## Problem statement
Find the line containing "rw [if_pos rfl, smul_zero, dhomTerm_zero" in the records below. Copy exactly that line and each one after it, ending at the line containing "tsum_congr hterm", and nothing more.

[Saved entries]
/---

/-- The terms `k ≠ 0` of the fibre homotopy of `G` are the terms of `dhom` read through `Φ`. [cite: BottTu1982Forms, §I.4] -/
private theorem dhomTerm_eq_of_fibre (W : (ι₁ → ℤ) → EuclideanSpace ℝ ι₁) {p : ℕ}
    {η : P → P [⋀^Fin (p + 1)]→L[ℝ] ℂ} (hηs : ContDiff ℝ ∞ η) (hη : IsDirPeriodic Φ η) (q₀ : P)
    {z : EuclideanSpace ℝ (ι₁ ⊕ ι₂)} (hz : ‖uPartL z‖ < 1 / 8) (k : ι₁ → ℤ) :
    mFourier k (Torus.proj (sPartL z)) •
        ((2 * Real.pi * I : ℂ)⁻¹ •
          (Torus.fibreCoeff (torusForm Φ hη q₀) k (Torus.proj (uPartL z))).curryLeft (liftWeight W k)) =
      (dhomTerm Φ W η k (dirChart Φ q₀ z)).compContinuousLinearMap (Φ : EuclideanSpace ℝ (ι₁ ⊕ ι₂) →L[ℝ] P) := by
  have hzw : dirChart Φ q₀ z = dirChart Φ q₀ (joinE 0 (uPartL z)) + dirVec Φ (sPartL z) := by
    conv_lhs => rw [← joinE_sPartL_uPartL z]
    exact dirChart_joinE_of_norm_le Φ q₀ (sPartL z) hz.le
  rw [fibreCoeff_torusForm hηs hη q₀ hz k, curryLeft_compContinuousLinearMap_eq]
  change _ = (dhomTerm Φ W η k (dirChart Φ q₀ z)).compContinuousLinearMap _
  rw [show ((Φ : EuclideanSpace ℝ (ι₁ ⊕ ι₂) →L[ℝ] P) (liftWeight W k)) = dirVec Φ (W k) from rfl, dhomTerm, hzw,
    dcoeff_add_dirVec hη, curryLeft_smul', ← smul_compContinuousLinearMap_eq, ← smul_compContinuousLinearMap_eq]
  congr 1
  exact smul_comm _ _ _

/-- **The fibre homotopy of `G` is the direction homotopy of `η`** read through `Φ`, on the core.
[cite: BottTu1982Forms, §I.4] -/
private theorem fibreHom_torusForm {W : (ι₁ → ℤ) → EuclideanSpace ℝ ι₁} (hWn : IsNormalisedWeight W) (hWg : HasPolyGrowthWeight W)
    {p : ℕ} {η : P → P [⋀^Fin (p + 1)]→L[ℝ] ℂ} (hηs : ContDiff ℝ ∞ η) (hη : IsDirPeriodic Φ η) (q₀ : P)
    {z : EuclideanSpace ℝ (ι₁ ⊕ ι₂)} (hz : ‖uPartL z‖ < 1 / 8) :
    Torus.fibreHom (liftWeight W) (torusForm Φ hη q₀) (Torus.proj z) =
      (dhom Φ W η (dirChart Φ q₀ z)).compContinuousLinearMap (Φ : EuclideanSpace ℝ (ι₁ ⊕ ι₂) →L[ℝ] P) := by
  have hG := isSmooth_torusForm hηs hη q₀
  have hterm : ∀ k : ι₁ → ℤ, mFourier k (Torus.proj (sPartL z)) •
      (if k = 0 then (0 : DForm (ι₁ ⊕ ι₂) p)
        else (2 * Real.pi * I : ℂ)⁻¹ •
          (Torus.fibreCoeff (torusForm Φ hη q₀) k (Torus.proj (uPartL z))).curryLeft (liftWeight W k)) =
      (dhomTerm Φ W η k (dirChart Φ q₀ z)).compContinuousLinearMap (Φ : EuclideanSpace ℝ (ι₁ ⊕ ι₂) →L[ℝ] P) := by
    intro k
    by_cases hk : k = 0
    · subst hk
      rw [if_pos rfl, smul_zero, dhomTerm_zero hWn.1, zero_compContinuousLinearMap_eq]
    · rw [if_neg hk]
      exact dhomTerm_eq_of_fibre W hηs hη q₀ hz k
  rw [← joinE_sPartL_uPartL z, proj_joinE, Torus.fibreHom_apply (polyGrowth_liftWeight hWg) hG, joinE_sPartL_uPartL]
  calc ∑' k : ι₁ → ℤ, mFourier k (Torus.proj (sPartL z)) •
        (if k = 0 then (0 : DForm (ι₁ ⊕ ι₂) p)
          else (2 * Real.pi * I : ℂ)⁻¹ •
            (Torus.fibreCoeff (torusForm Φ hη q₀) k (Torus.proj (uPartL z))).curryLeft (liftWeight W k))
      = ∑' k, (dhomTerm Φ W η k (dirChart Φ q₀ z)).compContinuousLinearMap (Φ : EuclideanSpace ℝ (ι₁ ⊕ ι₂) →L[ℝ] P) :=
        tsum_congr hterm
    _ = (dhom Φ W η (dirChart Φ q₀ z)).compContinuousLinearMap (Φ : EuclideanSpace ℝ (ι₁ ⊕ ι₂) →L[ℝ] P) := by
      have hs := summable_dhomTerm hWg hηs hη (dirChart Φ q₀ z)
      have := (ContinuousAlternatingMap.compContinuousLinearMapCLM (ι := Fin p) (F := ℂ)
        (Φ : EuclideanSpace ℝ (ι₁ ⊕ ι₂) →L[ℝ] P) : (P [⋀^Fin p]→L[ℝ] ℂ) →L[ℝ] DForm (ι₁ ⊕ ι₂) p).map_tsum hs
      simp only [ContinuousAlternatingMap.compContinuousLinearMapCLM_apply] at this
      rw [dhom, this]

end Transport

/-! ## §6 Smoothness of `davg`, `dhom` and the homotopy formula `d(dhom η) = η − davg η` -/

section Main

variable [DecidableEq ι₁] [DecidableEq ι₂] {Φ : EuclideanSpace ℝ (ι₁ ⊕ ι₂) ≃L[ℝ] P} [CompleteSpace P]

omit [DecidableEq ι₁] [CompleteSpace P] in
/-- **Push-forward through the affine core**: if a smooth `Ψ'` on `ℝ^{ι₁ ⊕ ι₂}` agrees on the core with `(f ∘ Θ) ∘ Φ`, then
`f` is smooth at every `w` with `Φ⁻¹(w − q₀)` in the core and `df(w) = dΨ'(Φ⁻¹(w − q₀)) ∘ Φ⁻¹`.
[cite: BottTu1982Forms, §I.4 («`d` commutes with pullback»)] -/
private theorem pushforward_of_core (q₀ : P) {q : ℕ} {Ψ' : EuclideanSpace ℝ (ι₁ ⊕ ι₂) → DForm (ι₁ ⊕ ι₂) q} (hΨ : ContDiff ℝ ∞ Ψ')
    {f : P → P [⋀^Fin q]→L[ℝ] ℂ}
    (hf : ∀ z, ‖uPartL z‖ < 1 / 8 → Ψ' z = (f (dirChart Φ q₀ z)).compContinuousLinearMap (Φ : EuclideanSpace ℝ (ι₁ ⊕ ι₂) →L[ℝ] P))
    {w : P} (hw : ‖uPartL (Φ.symm (w - q₀))‖ < 1 / 8) :
    ContDiffAt ℝ ∞ f w ∧ extDeriv f w =
      (extDeriv Ψ' (Φ.symm (w - q₀))).compContinuousLinearMap (Φ.symm : P →L[ℝ] EuclideanSpace ℝ (ι₁ ⊕ ι₂)) := by
  set Ψ : P → EuclideanSpace ℝ (ι₁ ⊕ ι₂) := fun w => Φ.symm (w - q₀) with hΨdef
  have hΨd : ∀ w', HasFDerivAt Ψ (Φ.symm : P →L[ℝ] EuclideanSpace ℝ (ι₁ ⊕ ι₂)) w' := fun w' => by
    have h := (Φ.symm : P →L[ℝ] EuclideanSpace ℝ (ι₁ ⊕ ι₂)).hasFDerivAt.comp w' ((hasFDerivAt_id w').sub_const q₀)
    rw [ContinuousLinearMap.comp_id] at h
    exact h
  have hΨs : ContDiff ℝ ∞ Ψ := Φ.symm.contDiff.comp (contDiff_id.sub contDiff_const)
  have hchart : ∀ w', ‖uPartL (Ψ w')‖ < 1 / 8 → dirChart Φ q₀ (Ψ w') = w' := fun w' hw' => by
    rw [dirChart_eq_of_norm_le Φ q₀ hw'.le]
    show q₀ + Φ (Φ.symm (w' - q₀)) = w'
    rw [Φ.apply_symm_apply]
    abel
  have hU : IsOpen {w' : P | ‖uPartL (Ψ w')‖ < 1 / 8} :=
    isOpen_lt (continuous_norm.comp ((uPartL (ι₁ := ι₁) (ι₂ := ι₂)).continuous.comp hΨs.continuous)) continuous_const
  have hg : ∀ w' ∈ {w' : P | ‖uPartL (Ψ w')‖ < 1 / 8},
      f w' = (Ψ' (Ψ w')).compContinuousLinearMap (_root_.fderiv ℝ Ψ w') := fun w' hw' => by
    rw [(hΨd w').fderiv, hf _ hw', hchart w' hw', compContinuousLinearMap_compContinuousLinearMap_eq,
      ContinuousLinearEquiv.coe_comp_coe_symm, compContinuousLinearMap_id_eq]
  have hev : f =ᶠ[𝓝 w] fun w' => (Ψ' (Ψ w')).compContinuousLinearMap (_root_.fderiv ℝ Ψ w') :=
    Filter.eventuallyEq_of_mem (hU.mem_nhds hw) hg
  have hsmooth : ContDiffAt ℝ ∞ (fun w' => (Ψ' (Ψ w')).compContinuousLinearMap (_root_.fderiv ℝ Ψ w')) w := by
    have h1 : ContDiffAt ℝ ∞ (fun w' => Ψ' (Ψ w')) w := (hΨ.comp hΨs).contDiffAt
    have h2 : ContDiffAt ℝ ∞ (_root_.fderiv ℝ Ψ) w := by
      have : _root_.fderiv ℝ Ψ = fun _ => (Φ.symm : P →L[ℝ] EuclideanSpace ℝ (ι₁ ⊕ ι₂)) :=
        funext fun w' => (hΨd w').fderiv
      rw [this]
      exact contDiffAt_const
    exact h1.continuousAlternatingMapCompContinuousLinearMap h2
  refine ⟨hsmooth.congr_of_eventuallyEq hev, ?_⟩
  rw [hev.extDeriv_eq, extDeriv_pullback (hΨ.differentiable (by simp)).differentiableAt hΨs.contDiffAt
    minSmoothness_two_le_infty, (hΨd w).fderiv]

\---

## Response to the task
      rw [if_pos rfl, smul_zero, dhomTerm_zero hWn.1, zero_compContinuousLinearMap_eq]
    · rw [if_neg hk]
      exact dhomTerm_eq_of_fibre W hηs hη q₀ hz k
  rw [← joinE_sPartL_uPartL z, proj_joinE, Torus.fibreHom_apply (polyGrowth_liftWeight hWg) hG, joinE_sPartL_uPartL]
  calc ∑' k : ι₁ → ℤ, mFourier k (Torus.proj (sPartL z)) •
        (if k = 0 then (0 : DForm (ι₁ ⊕ ι₂) p)
          else (2 * Real.pi * I : ℂ)⁻¹ •
            (Torus.fibreCoeff (torusForm Φ hη q₀) k (Torus.proj (uPartL z))).curryLeft (liftWeight W k))
      = ∑' k, (dhomTerm Φ W η k (dirChart Φ q₀ z)).compContinuousLinearMap (Φ : EuclideanSpace ℝ (ι₁ ⊕ ι₂) →L[ℝ] P) :=
        tsum_congr hterm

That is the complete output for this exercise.